Il giorno prima del lunedì, Levi l’aveva passato tutto il tempo sul letto. Sebbene fosse consapevole che dei granelli di polvere, delle dimensioni di mezzo millimetro, si stessero depositando su di lui, non fece nulla per impedire tale scempio agli occhi della sua nevrosi. L’unica cosa che aveva fatto prima di stendersi sul letto, era stata quella di sigillare le finestre e le porte della camera da ufficiale, in modo tale che nessuna ragazzina fastidiosa o nessun uomo vestito da coriandolo, una spezia ricercata, entrasse a convincerlo a festeggiare o a parlare.
Levi si sentiva strano. Aveva come l’impressione che nulla al Mondo potesse tirarlo su di morale; nemmeno lo sterminio dei giganti.
Si alzò, di mal umore, solo lunedì mattina, dopo che gli avevano comunicato di andare nell’ufficio del Comandante.

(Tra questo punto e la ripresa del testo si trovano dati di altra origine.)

/-- ★★ **`Thm31GpMaj` AT ONE MEMBER FROM n06-c's `Conv342` AT THE SITE PINS** (p. 410 «Theorem 3.7 implies (3.42)» + (3.3)₂ «D_U is ∇_U read on
bonds»): the three sup conjuncts of `Conv342 𝔬 R H C δ U` (block majorants `C(Lʲη)²e^{−δd}` of `G′`, `C·Lʲη·e^{−δd}` of `∇_UG′` and of `G′∇*_U`) at the pins
`blk = blkY = blkSK (sIK bI)`, `Gp = GcoS … O`, `D = DcoS`, `Dstar = DscoS`, for a DIRECTION-BLIND `bI`, give the Theorem-3.1 letter schema of the Δ′_π
majorants for the site propagator model `GcoS … O U` with def-Y's gauge-sector models `DvcoKH ∕ DvscoKH` between the site carrier `blkSK (sIK bI)` and
the bond carrier `blkBK bI`, constants `B₀ = (d+1)·C`, `δ₀ = δ` (e0 verbatim; e1∕e2 by def-Y's compatible transfers, `|c_f|η = 1`).
[cite: Balaban1985BackgroundPropagators, Thm 3.1 (3.42) p.397 ⇐ Thm 3.7 p.409 («Theorem 3.7 implies (3.42)–(3.47)» p.410); (3.3) pp.390–391, (3.8) p.392] -/
theorem thm31GpMaj_of_conv342 (x : MemberY d ℓ hd hL b₀ b₁ Mstar) [Fintype (geo9Y x).Site] (b : Module.Basis κ ℝ 𝔸)
    (B : B9.Backgrounds) (cfg : B.Cfg → CfgY 𝔸 x.toKIdx) (O : SiteOpY 𝔸 x.toKIdx) {ι : Type}
    (𝔬 : Ops (geo9Y x) B (XSK κ x.toKIdx) (XSK κ x.toKIdx) ι) {R : ℝ} {H : Prop} {C δ : ℝ} (hC : 0 ≤ C) {U : B.Cfg}
    (hconv : Conv342 𝔬 R H C δ U)
    {bI : FBondY x.toKIdx → IBondY x.toKIdx} (hbI0 : ∀ f : FBondY x.toKIdx, bI f = bI ⟨f.src, 0⟩)
    (hblkS : 𝔬.blk = blkSK x.toKIdx (sIK x.toKIdx bI)) (hblkYS : 𝔬.blkY = blkSK x.toKIdx (sIK x.toKIdx bI))
    (hGpS : 𝔬.Gp U = GcoS x.toKIdx b B cfg O U) (hDS : 𝔬.D U = DcoS x.toKIdx b B cfg U) (hDsS : 𝔬.Dstar U = DscoS x.toKIdx b B cfg U) :
    Thm31GpMaj (g := geo9Y x) (blkSK x.toKIdx (sIK x.toKIdx bI)) (blkBK x.toKIdx bI) (GcoS x.toKIdx b B cfg O U)
      (DvcoKH x.toKIdx b B cfg U) (DvscoKH x.toKIdx b B cfg U) R H (((d + 1 : ℕ) : ℝ) * C) δ := by
  obtain ⟨h0, h1, h2, -⟩ := hconv
  rw [hblkS, hGpS] at h0
  rw [hblkS, hblkYS, hGpS, hDS] at h1
  rw [hblkS, hblkYS, hGpS, hDsS] at h2
  have hSB := compat_of_dirBlind (κ := κ) x.toKIdx hbI0
  have hcf : |x.cf| * etaS x.toKIdx = 1 := abs_cf_mul_etaS_of_hcfk x.toKIdx x.hcfk
  have hCle : C ≤ ((d + 1 : ℕ) : ℝ) * C := le_mul_of_one_le_left hC one_le_dsucc
  refine ⟨?_, ?_, ?_⟩
  · exact hasMajorant_mono _ h0 fun a a' =>
      mul_le_mul_of_nonneg_right (mul_le_mul_of_nonneg_right hCle (sq_nonneg _)) (Real.exp_nonneg _)
  · refine hasMajorantHom_mono _ _ (hasMajorantHom_DvcoKH_GcoS_of_compat x.toKIdx b B cfg O hSB U h1) fun a a' => ?_
    show |x.cf| * etaS x.toKIdx * (C * (geo9Y x).len a * Real.exp (-(δ * (geo9Y x).dist a a'))) ≤ _
    rw [hcf, one_mul]
    exact mul_le_mul_of_nonneg_right (mul_le_mul_of_nonneg_right hCle (geo9Y_len_pos x a).le) (Real.exp_nonneg _)
  · refine hasMajorantHom_mono _ _ (hasMajorantHom_GcoS_DvscoKH_of_compat x.toKIdx b B cfg O hSB U h2) fun a a' => le_of_eq ?_
    show ((d + 1 : ℕ) : ℝ) * (|x.cf| * etaS x.toKIdx) * (C * (geo9Y x).len a * Real.exp (-(δ * (geo9Y x).dist a a'))) = _
    rw [hcf]
    ring
import Literature.AlgebraicGeometry.ComplexMultiplication.CyclotomicFermatCMTypesBoundaryCasesTwoThree
import HarnessLib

L’idea di rivedere Erwin dopo quello che era accaduto non lo metteva a suo agio, anche perché se gli avesse detto che, dopo attente riflessioni, anche lui provava le stesse cose, Levi non avrebbe saputo come gestire la cosa.
Fortunatamente per lui, non avrebbe dovuto pensare a nulla di tutto ciò, perché Erwin aveva dei piani diversi per lui.
—Tieni — disse Erwin buttando dei fogli sulla scrivania.
—Che roba è? — Levi non aveva voglia di leggere.
—Una domanda di trasferimento, firmala e così la facciamo finita.
—Ma perché mi vuoi trasferire?
—Perché non voglio più vederti!
—Qual è il problema?
—È che per tre anni mi hai tenuto nascosto il fatto che ti piaccio! Vattelapesca che pensieri hai avuto nel frattempo e la cosa mi mette i brividi.
—A lei piace il Comandante? Ma come? E io? — disse Eren sconvolto.
Per qualche ragione che Levi non capiva anche il ragazzino era stato convocato, rendendo la situazione più paradossale che logica.
—Tu cosa, Eren? — disse Levi.
—Zitto, poi penserò anche a te, signor cose-a-tre-nelle-stanze-altrui — disse Erwin.
Levi girò lentamente la testa da Eren a Erwin.
—Ah, come ci si sente? — chiese Levi sarcasticamente.
—Comunque penso che voi due dobbiate parlare, magari esco dalla finestra, non è molto in alto, al massimo mi rompo una gamba — disse Eren a disagio.
—Per quello ti ho già chiesto scusa —disse Erwin.
—Ma per il resto, non vuoi proprio vedermi più?
—Sì, Levi.
Levi prese un pennino e firmò i documenti per il trasferimento. Non capiva perché stesse facendo quella cosa, in fondo lui non aveva fatto niente di male, eppure sentiva che se voleva che tutto funzionasse o in parte tornasse come prima, lui doveva andarsene.
Per certi versi, gli esperti del settore trovano che l’amore sia una delle più grosse fregature dell’Universo. Il dover passare parte della propria esistenza a provare sentimenti che devastano l’animo di propria spontanea volontà, é una cosa stupida e priva di alcun risvolto positivo. Certo, per chi aveva fortuna di provare quei sentimenti verso la persona giusta, gli avrebbe garantito la possibilità di tramandare i propri geni e di essere felice per tutta la vita; tuttavia, nella maggior parte dei casi era più la perdita di tempo che il guadagno, dato che la trasmissione dei geni poteva avvenire anche senza il bisogno di provare i sentimenti. Un po’ come su sistema Duggor, i cui abitanti dei dodici pianeti, non provavano sentimenti per non infastidire gli abitanti del vicino sistema a doppio sole Xenu, facenti parte di una setta religiosa dedita alla Meditazione Trascendentale In Assoluto Silenzio Atarassico.
Levi consegnò i fogli firmati.
—E dov’è che mi trasferisci? — chiese Levi.
—Al Paddock 9 — rispose Erwin.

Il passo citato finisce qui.